The present disclosure also envisions use of anesthetic agents such as lidocaine before the ablation procedure begins in order to provide a local anesthetic/analgesic to reduce or eliminate the pain associated with the denervation procedure.

Various scientific articles have described methods of measurement of nerve activity, yet these have not disclosed obtaining measurements perivascularly from a catheter with sensor that pierce the vessel wall. In a preferred embodiment of this application, external equipment may be provided that interfaces with the proximal end of the catheter.

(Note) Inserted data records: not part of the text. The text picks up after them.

import Summits.RiemannHypothesis.RiemannHypothesis.Theses.IntegerScrew
import Summits.RiemannHypothesis.RiemannHypothesis.Theorems.IntegerScrewScrewDensityDetection
import Summits.RiemannHypothesis.RiemannHypothesis.Theorems.WeilCombCombHelsonBound
import Literature.NumberTheory.LFunctions.ZetaZeros
import Literature.NumberTheory.LFunctions.ZetaScrewThm12Proofs
import HarnessLib

/-!
# Line `landau-gonek-floor` for crux `IntegerScrew.ScrewPolyFloor` (stmt-RiemannHypothesis-15757)

Crux (route `IntegerScrew`, rank 2):
`ScrewPolyFloor : ∃ A c > 0, ∀ M x, c·M^{-A}·Σ_{2≤m≤M} x_m² ≤ Σ_{2≤m,m'≤M} G(log m, log m') x_m x_m'`
with `G = zetaScrewKernel` (Suzuki's Kreĭn kernel of the screw function `Ψ = zetaScrew`).

STRUCTURE (crux-strategist, 2026-08-17).  The crux is `RH ∧ (floor law)`:
* it IMPLIES RH through its diagonal alone (`x = 𝟙_m` ⇒ `Ψ(log m) ≥ 0`, then `DiscreteLandau`; this is
  exactly what the route's deciding theorem `closes` uses), and
* GIVEN RH it is the route's calibration item `FloorOfRH : RH → (floor law)` verbatim.
Hence the typed decomposition (proved below, sorry-free, no stubs):
`ScrewPolyFloor_of_subs : IntegerScrewPSD → FloorOfRH → ScrewPolyFloor`
(target ⇒ PSD on all real configurations by the LANDED `screwDensityDetection_proof` ⇒ RH by
`Suzuki2023_thm12_holds`; then `FloorOfRH`), and
conversely `ScrewPolyFloor → FloorOfRH` trivially (and `→ IntegerScrewPSD` is the route's support item
`FloorImpliesScrew`).  The RH half is the route's TARGET; the half with a technique is the floor law.

THE LINE = the Conrey–Ghosh–Gonek discrete-mean-value method for the floor law.  Under RH
(`Suzuki2023_thm11_series_holds`, PROVED) the Gram form is a sum of squares over the zeros,
`x·S_M·x = Σ_ρ m(ρ) |P_y(γ)|² / γ²`, `P_y(γ) = Σ_{m ≤ M} y_m m^{iγ}`, `y = (−Σx, x_2, …, x_M)`
(so `Σ y = 0`: the test polynomial vanishes at `γ = 0`).  Keep only the zeros of ONE dyadic block
`T < γ ≤ 2T` (each dropped term is `≥ 0`): `x·S_M·x ≥ (4T²)⁻¹ Σ_{block} m(ρ)|P_y(γ)|²` (`stub_gramBlock`).
The block sum is a DISCRETE MEAN VALUE of a length-`M` Dirichlet polynomial over zeta zeros, which
Gonek's uniform version of Landau's formula `Σ_{0<γ≤T} x^ρ = −(T/2π)Λ(x) + O(…)` (Gonek 1993,
Contemp. Math. 143, Thm 1; here only at rationals `x = m/m'` of height `≤ M`: `stub_gonekLandau`, the
FIRST LEMMA of the line) evaluates as (`stub_blockMeanValue`)
`Σ_{block} m(ρ)|P_y|² = N_block·‖y‖² − (T/2π)·Helson_Λ(y) + O(M² log²(MT))‖y‖²`,
whose off-diagonal is EXACTLY WeilComb's von Mangoldt Helson form, bounded by `(log M + 1)‖y‖²`
(`combHelsonBound_proof`, PROVED in the tree), while `N_block ≥ (T/2π)(log T − 2)` by Riemann–von
Mangoldt (`riemann_von_mangoldt_holds`, PROVED; `stub_blockZeroCount`).  With `T = M^K`:
`x·S_M·x ≥ (4M^{2K})⁻¹ (M^K/2π)[(K−1)log M − 3 − o(1)]‖y‖² ≥ c·M^{−K}‖x‖²` (`stub_endgame`, the
parameter choice; `‖y‖² ≥ ‖x‖²`).  So `A = K` — a POLYNOMIAL floor, as the crux predicts.

Stubs (6; S2 `ScrewDensityDetection` LANDED as `screwDensityDetection_proof`, used by name):
`stub_targetPSD` (= route target `IntegerScrewPSD`, RH-strength, BY NAME),
`stub_gramBlock` (RH ⇒ block Gram lower bound; L), `stub_gonekLandau` (Gonek 1993 Thm 1 at rationals;
XL, the literature fact), `stub_blockMeanValue` (Gonek ⇒ block mean value with Helson main term; L),
`stub_blockZeroCount` (R–vM in dyadic blocks; M), `stub_endgame` (parameter choice; M).
Compositions (sorry-free, kernel-checked): `rh_of_target`, `helsonForm_le`, `blockFloor_of`,
`FloorOfRH_of` (concludes the route item `FloorOfRH` BY NAME from stubs 3–7 only),
`ScrewPolyFloor_of` (all six stub statements ⇒ the crux BY NAME), `ScrewPolyFloor_of_subs` (split).
-/

noncomputable section

-- `Summit.RiemannHypothesis.RiemannHypothesis.…` duplicates `RiemannHypothesis` BY DESIGN (D-0017).
set_option linter.dupNamespace false

namespace Summit.RiemannHypothesis.RiemannHypothesis.Cruxes.ScrewPolyFloor.LandauGonekFloor

open Literature.NumberTheory.LFunctions
open scoped BigOperators ComplexConjugate
open Finset

/-! ## Objects of the line -/

/-- The zeros of `ζ` in the dyadic height block `T < Im ρ ≤ 2T` (with `0 ≤ Re ρ ≤ 1`; each listed once,
multiplicity `riemannZetaZeroOrder`), as a `Finset` (a finite subset of `zetaZeroBox 0 (2T)`). -/
def zeroBlock (T : ℝ) : Finset ℂ :=
  ((zetaZeroBox_finite 0 (2 * T)).subset
    (Set.sep_subset (zetaZeroBox 0 (2 * T)) fun ρ => T < ρ.im)).toFinset
/-!
# Seregin 2022, §2 Step 3 for the LOCAL smooth class (II): the equation of `Φ = ω_r/r` as an
# identity of smooth functions, and the time derivatives of `Γ`, `Φ` off the axis from the
# pointwise vorticity equation — crux stmt-NavierStokesRegularity-15453
# (`AxisymmetricExtremality.AxisymmetricKatoGlobal`), line registered, support for stub `stub_sereginLogSwirlOrigin`

Support file (`--supports stmt-NavierStokesRegularity-15453`; theorems only, everything proved)
toward the registered stub `stub_sereginLogSwirlOrigin` = the named fact
`Literature.Analysis.FluidPDE.seregin2022_logSwirl_regularAtOrigin` (G. Seregin, J. Math. Fluid
Mech. 24 (2022), Paper 27 = arXiv:2201.00153, §2), sequel of `…Step3LocalEquations` (see its
module docstring for the setting: Step 3 for the local Seregin–Zajaczkowski class, where only
the pointwise vorticity equation `d/ds curl V(s) x = W(t, x)`, `W = Δω − Dω[V] + DV[ω]`, is
available). This file:

* `radVelQuot_vorticityRHS_eq_of_ne`, `radVelQuot_vorticityRHS_eq` (registered sub-goal) —
  **the `Φ`-equation as an identity of smooth functions on `ℝ³`**: for an axisymmetric
  `u ∈ C^∞(ℝ³)` and `W = νΔω − Dω[u] + Du[ω]`,
  `radVelQuot W + DΦ[u] = ν(ΔΦ + 2q_Φ) + D(u_r/r)[ω]` everywhere (`Φ = radVelQuot (curl u)`,
  `u_r/r = radVelQuot u`); the algebra of `IsClassicalNSSolutionOn.radVelQuot_curl_eq_of_ne`
  with `⟪x_h, ∂ₜω⟫` replaced by `⟪x_h, W⟫`, then continuity across the axis;
* `hasDerivAt_angVortQuot_of_ne`, `hasDerivAt_radVelQuot_curl_of_ne` — **the time derivatives
  off the axis**: for a family `v` with `C³` axisymmetric slices on an open time set, if
  `s ↦ curl (v s) x` has derivative `W x` at `t` (`W ∈ C²` axisymmetric), then
  `s ↦ Γ(s, x) = angVortQuot (v s) x` has derivative `angVelQuot W x` and
  `s ↦ Φ(s, x) = radVelQuot (curl (v s)) x` has derivative `radVelQuot W x` at `t`
  (`cylRadius x ≠ 0`: there `Γ = ⟪Jx, ω⟫/r²`, `Φ = ⟪x_h, ω⟫/r²` along the whole time line).
  Together with the slice identities this is Seregin's pair of equations in time-derivative
  form; the axis is Lebesgue-null, which is all the energy method of Step 3 needs.

## Mathlib / tree search

Tree: the algebra of `IsClassicalNSSolutionOn.radVelQuot_curl_eq_of_ne` (`AxisymQuotientEquationsJ`:
`fderiv_horizontal_inner_apply`, `laplacian_horizontal_inner`,
`IsAxisymmetric.mul_divH_eq_fderiv_horizontal_inner`, `template_quotient_eq`,
`fderiv_apply_horizontal_eq`, `fderiv_rho_apply`, `eq_of_eq_off_ker`),
`IsAxisymmetric.cylRadius_sq_mul_radVelQuot / _angVortQuot / _angVelQuot`, `swirl_eq_inner_rotGen`,
`isAxisymmetric_vorticityRHS`, `contDiff_vorticityRHS` (`…Step3LocalEquations`). Mathlib:
`HasDerivAt.inner`, `HasDerivAt.congr_of_eventuallyEq`, `HasDerivAt.congr_deriv`.
`lean search 'hasDerivAt_angVortQuot|hasDerivAt_radVelQuot_curl' --decl`: no matches (2026-08-17).

## References

* G. Seregin, J. Math. Fluid Mech. 24 (2022), Paper No. 27 = arXiv:2201.00153, §2 Step 3
  (arXiv p. 6, the equations of `Φ` and `Γ`). [`Seregin2022LocalAxisym`]
* Z. Lei, Q. S. Zhang, Pacific J. Math. 289 (2017) = arXiv:1505.02628, (1.4). [`LeiZhang2017`]
-/

noncomputable section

The external equipment may include a display of one or more electrical characteristics of sensed nerve activity such as the peak voltage, average voltage, peak power, average power, one or more bands of power, absolute spectral power, normalized power, inter-burst interval, characteristics of a low-frequency band or a high frequency band, or the ratio between the two, relative spectral power, burst rate, burst duration, spike count, spike rate, correlation (either autocorrelation or correlation between data from 2 or more monopolar or differential sensed channels), correlation of time waveforms or one or more ranges of band-passed sensed activity, and/or coherence. The measurements can be evaluated over a time interval and summary statistics can be provided.